Lack of confidence in the data leads to poor decisions

If existing QC systems are difficult to use or produce non-standardised outputs, the ability to quantify levels of risk or identify key causes of error in a timely fashion is compromised. The end result is wasted time, money, and missed opportunities.

Assays and other measures act as key parameters for monitoring business performance across mining operations.  Implicit in their use is the assumption that “The quality of data must be known before it can be used in a logical sense”1.

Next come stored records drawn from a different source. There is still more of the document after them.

import Mathlib
import HarnessLib

/-!
# Floquet import bookkeeping: whole-period imports of a real-multiplier Floquet mode are one-signed

HONEST FRAMING (cell `ns-blowup`, seat `ns-blowup-instab`, human ruling D-0035): nothing here is a
claim about Navier–Stokes blow-up. WHAT THIS IS NOT: not a statement about the marginal tower N1*;
it is the elementary real analysis behind `instab/X1pp-SKENE-TOBIAS.md` §2(c)(d), i.e. how the
planner's X1″ grading items H3 (sign coherence κ = 1 over ≥ 4 host periods) and H4 (amount vs
floor) read for an X0-FLOQUET channel — a Floquet mode with POSITIVE REAL multiplier `μ = e^{γT}`
about a `T`-periodic host, whose adapted-disc flux is `Γ(t) = ε e^{γt} F(t)` with `F` `T`-periodic
(the normalised flux of the periodic Floquet factor):

* `flux_add_period`, `periodImport_eq`: the import over the `j`-th whole period starting at phase
  `φ`, `Γ(φ + (j+1)T) − Γ(φ + jT)`, equals `ε F(φ) e^{γ(φ + jT)} (e^{γT} − 1)`;
* `periodImport_pos`, `periodImport_neg`: for `γ > 0`, `ε > 0` its sign is the sign of `F(φ)` for
  EVERY `j` — H3's «|Σ_j F_j| ≥ 0.8 Σ_j |F_j|» holds with equality 1 for any such mode and carries
  no information; the informative criterion is INTRA-period: `flux_sign_change_every_period` — if
  `F` takes both signs within a period then `Γ` changes sign inside every period (a growing
  standing oscillation, not a co-signed accumulating child);
* `floor_reached_iff`: H4 for an exponential channel — `ε F e^{γt} ≥ m ↔ t ≥ log(m/(εF))/γ`
  (`γ, ε F, m > 0`): any rate `γ` bounded below along the tower meets any power-law floor inside a
  power-law window, so H4 reduces to «γ/σ_α bounded below as Re → ∞» (memo §2(d)).

References: G. Floquet, Ann. ÉNS 12 (1883) 47; cell files `plan/PENDING-RULINGS.md` v2.3 H1–H6,
`instab/X1pp-SKENE-TOBIAS.md` §2.
-/

namespace Summit.NavierStokesRegularity.FluidComputer.FloquetImportBookkeeping

open Real

/-- The flux of a real-multiplier Floquet mode one period later: `Γ(t + T) = e^{γT} Γ(t)` for
`Γ(t) = ε e^{γt} F(t)` with `F` `T`-periodic. -/
theorem flux_add_period {F : ℝ → ℝ} {T : ℝ} (hF : ∀ t, F (t + T) = F t) (ε γ t : ℝ) :
    ε * exp (γ * (t + T)) * F (t + T) = exp (γ * T) * (ε * exp (γ * t) * F t) := by
  rw [hF t, mul_add, exp_add]
  ring

/-- Iterating: `Γ(φ + jT) = e^{γ jT} Γ(φ)`, written out. -/
theorem flux_add_nat_mul_period {F : ℝ → ℝ} {T : ℝ} (hF : ∀ t, F (t + T) = F t) (ε γ φ : ℝ)
    (j : ℕ) : ε * exp (γ * (φ + j * T)) * F (φ + j * T) = ε * F φ * exp (γ * (φ + j * T)) := by
  have hFj : ∀ n : ℕ, F (φ + n * T) = F φ := by
    intro n
    induction n with
    | zero => simp
    | succ n ih =>
      have : φ + (↑(n + 1) : ℝ) * T = (φ + n * T) + T := by push_cast; ring
      rw [this, hF, ih]
  rw [hFj j]
  ring

/-- **Whole-period import.** The import over the `j`-th whole period starting at phase `φ`:
`Γ(φ + (j+1)T) − Γ(φ + jT) = ε F(φ) e^{γ(φ + jT)} (e^{γT} − 1)`. -/
theorem periodImport_eq {F : ℝ → ℝ} {T : ℝ} (hF : ∀ t, F (t + T) = F t) (ε γ φ : ℝ) (j : ℕ) :
    ε * exp (γ * (φ + (j + 1 : ℕ) * T)) * F (φ + (j + 1 : ℕ) * T) -
        ε * exp (γ * (φ + j * T)) * F (φ + j * T) =
      ε * F φ * exp (γ * (φ + j * T)) * (exp (γ * T) - 1) := by
  rw [flux_add_nat_mul_period hF ε γ φ (j + 1), flux_add_nat_mul_period hF ε γ φ j]
  have : γ * (φ + (↑(j + 1) : ℝ) * T) = γ * (φ + j * T) + γ * T := by push_cast; ring
  rw [this, exp_add]
  ring

/-- **H3 is free for a growing positive-real-multiplier mode (positive sign).** If `γ > 0`, `T > 0`,
`ε > 0` and `F(φ) > 0`, every whole-period import starting at phase `φ` is positive. -/
theorem periodImport_pos {F : ℝ → ℝ} {T ε γ φ : ℝ} (hF : ∀ t, F (t + T) = F t) (hT : 0 < T)
    (hγ : 0 < γ) (hε : 0 < ε) (hφ : 0 < F φ) (j : ℕ) :
    0 < ε * exp (γ * (φ + (j + 1 : ℕ) * T)) * F (φ + (j + 1 : ℕ) * T) -
        ε * exp (γ * (φ + j * T)) * F (φ + j * T) := by
  rw [periodImport_eq hF]
  have h1 : 0 < exp (γ * T) - 1 := by
    have : 1 < exp (γ * T) := Real.one_lt_exp_iff.mpr (mul_pos hγ hT)
    linarith
  positivity

/-- … and (negative sign): if `F(φ) < 0` every whole-period import starting at phase `φ` is
negative — the sign of ALL period imports is the sign of `F` at the chosen phase origin. -/
theorem periodImport_neg {F : ℝ → ℝ} {T ε γ φ : ℝ} (hF : ∀ t, F (t + T) = F t) (hT : 0 < T)
    (hγ : 0 < γ) (hε : 0 < ε) (hφ : F φ < 0) (j : ℕ) :
    ε * exp (γ * (φ + (j + 1 : ℕ) * T)) * F (φ + (j + 1 : ℕ) * T) -
        ε * exp (γ * (φ + j * T)) * F (φ + j * T) < 0 := by
  rw [periodImport_eq hF]
  have h1 : 0 < exp (γ * T) - 1 := by
    have : 1 < exp (γ * T) := Real.one_lt_exp_iff.mpr (mul_pos hγ hT)
    linarith
  have h2 : 0 < ε * exp (γ * (φ + j * T)) * (exp (γ * T) - 1) := by positivity
  have : ε * F φ * exp (γ * (φ + j * T)) * (exp (γ * T) - 1) =
      F φ * (ε * exp (γ * (φ + j * T)) * (exp (γ * T) - 1)) := by ring
  rw [this]
  exact mul_neg_of_neg_of_pos hφ h2

/-- **The informative criterion is intra-period.** If the periodic factor takes both signs,
`F(φ₁) > 0 > F(φ₂)`, then the flux `Γ(t) = ε e^{γt} F(t)` (`ε > 0`) changes sign inside EVERY
period: `Γ(φ₁ + jT) > 0 > Γ(φ₂ + jT)` for all `j` — a growing standing oscillation of the core
flux, not a co-signed accumulating child, even though all whole-period imports are one-signed. -/
theorem flux_sign_change_every_period {F : ℝ → ℝ} {T ε γ φ₁ φ₂ : ℝ} (hF : ∀ t, F (t + T) = F t)
    (hε : 0 < ε) (h₁ : 0 < F φ₁) (h₂ : F φ₂ < 0) (j : ℕ) :
    0 < ε * exp (γ * (φ₁ + j * T)) * F (φ₁ + j * T) ∧
      ε * exp (γ * (φ₂ + j * T)) * F (φ₂ + j * T) < 0 := by
  rw [flux_add_nat_mul_period hF ε γ φ₁ j, flux_add_nat_mul_period hF ε γ φ₂ j]
  refine ⟨by positivity, ?_⟩
  have : ε * F φ₂ * exp (γ * (φ₂ + j * T)) = F φ₂ * (ε * exp (γ * (φ₂ + j * T))) := by ring
  rw [this]
  exact mul_neg_of_neg_of_pos h₂ (by positivity)

/-- **H4 for an exponential channel.** With `γ > 0`, `εF > 0`, `m > 0`: the flux `εF e^{γt}`
reaches the floor `m` exactly from time `log(m/(εF))/γ` on. -/
theorem floor_reached_iff {γ c m t : ℝ} (hγ : 0 < γ) (hc : 0 < c) (hm : 0 < m) :
    m ≤ c * exp (γ * t) ↔ Real.log (m / c) / γ ≤ t := by
  rw [div_le_iff₀ hγ]
  constructor
  · intro h
    have h' : m / c ≤ exp (γ * t) := by rw [div_le_iff₀ hc, mul_comm]; exact h
    have := Real.log_le_log (div_pos hm hc) h'
    rw [Real.log_exp] at this
    linarith
  · intro h
    have h' : Real.log (m / c) ≤ γ * t := by linarith
    have : m / c ≤ exp (γ * t) := by
      rw [← Real.log_le_log_iff (div_pos hm hc) (exp_pos _), Real.log_exp]
      exact h'
    rw [div_le_iff₀ hc] at this
    linarith

/-- Consequence used in the memo (§2(d)): if the window length `T_w` satisfies
`log(m/(εF)) ≤ γ T_w`, the floor is met within the window. Any `γ` bounded below along the tower
meets a power-law floor `m = m(N)` inside a power-law window `T_w(N)` for `N` large, since the
left side grows like `log N` and the right like a power of `N`. -/
theorem floor_within_window {γ c m Tw : ℝ} (hγ : 0 < γ) (hc : 0 < c) (hm : 0 < m)
    (h : Real.log (m / c) ≤ γ * Tw) : m ≤ c * exp (γ * Tw) := by
  rw [floor_reached_iff hγ hc hm, div_le_iff₀ hγ]
  linarith

end Summit.NavierStokesRegularity.FluidComputer.FloquetImportBookkeeping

Although implicit, this assumption is often forgotten resulting in data of unknown quality (accuracy and precision) being used for modelling, classification, optimisation, scheduling, metal accounting and for payment of final product. Using data of unknown quality in these key decisions can lead to:

Inconsistent reporting creates inefficiency and confusion

Metrics related to data quality may also be calculated and portrayed differently in different parts of the business.  This impedes rapid decision making and wastes time by inducing confusion.

Further, many companies are required to report the results of their QC programs to demonstrate compliance with mining codes (JORC, SAMREC, P754, NI 43-101) or internal KPI’s.  These reports are often prepared in an ad hoc manner and the data presented inconsistently.  This causes unnecessary complexity for external review parties, which costs time and money to resolve.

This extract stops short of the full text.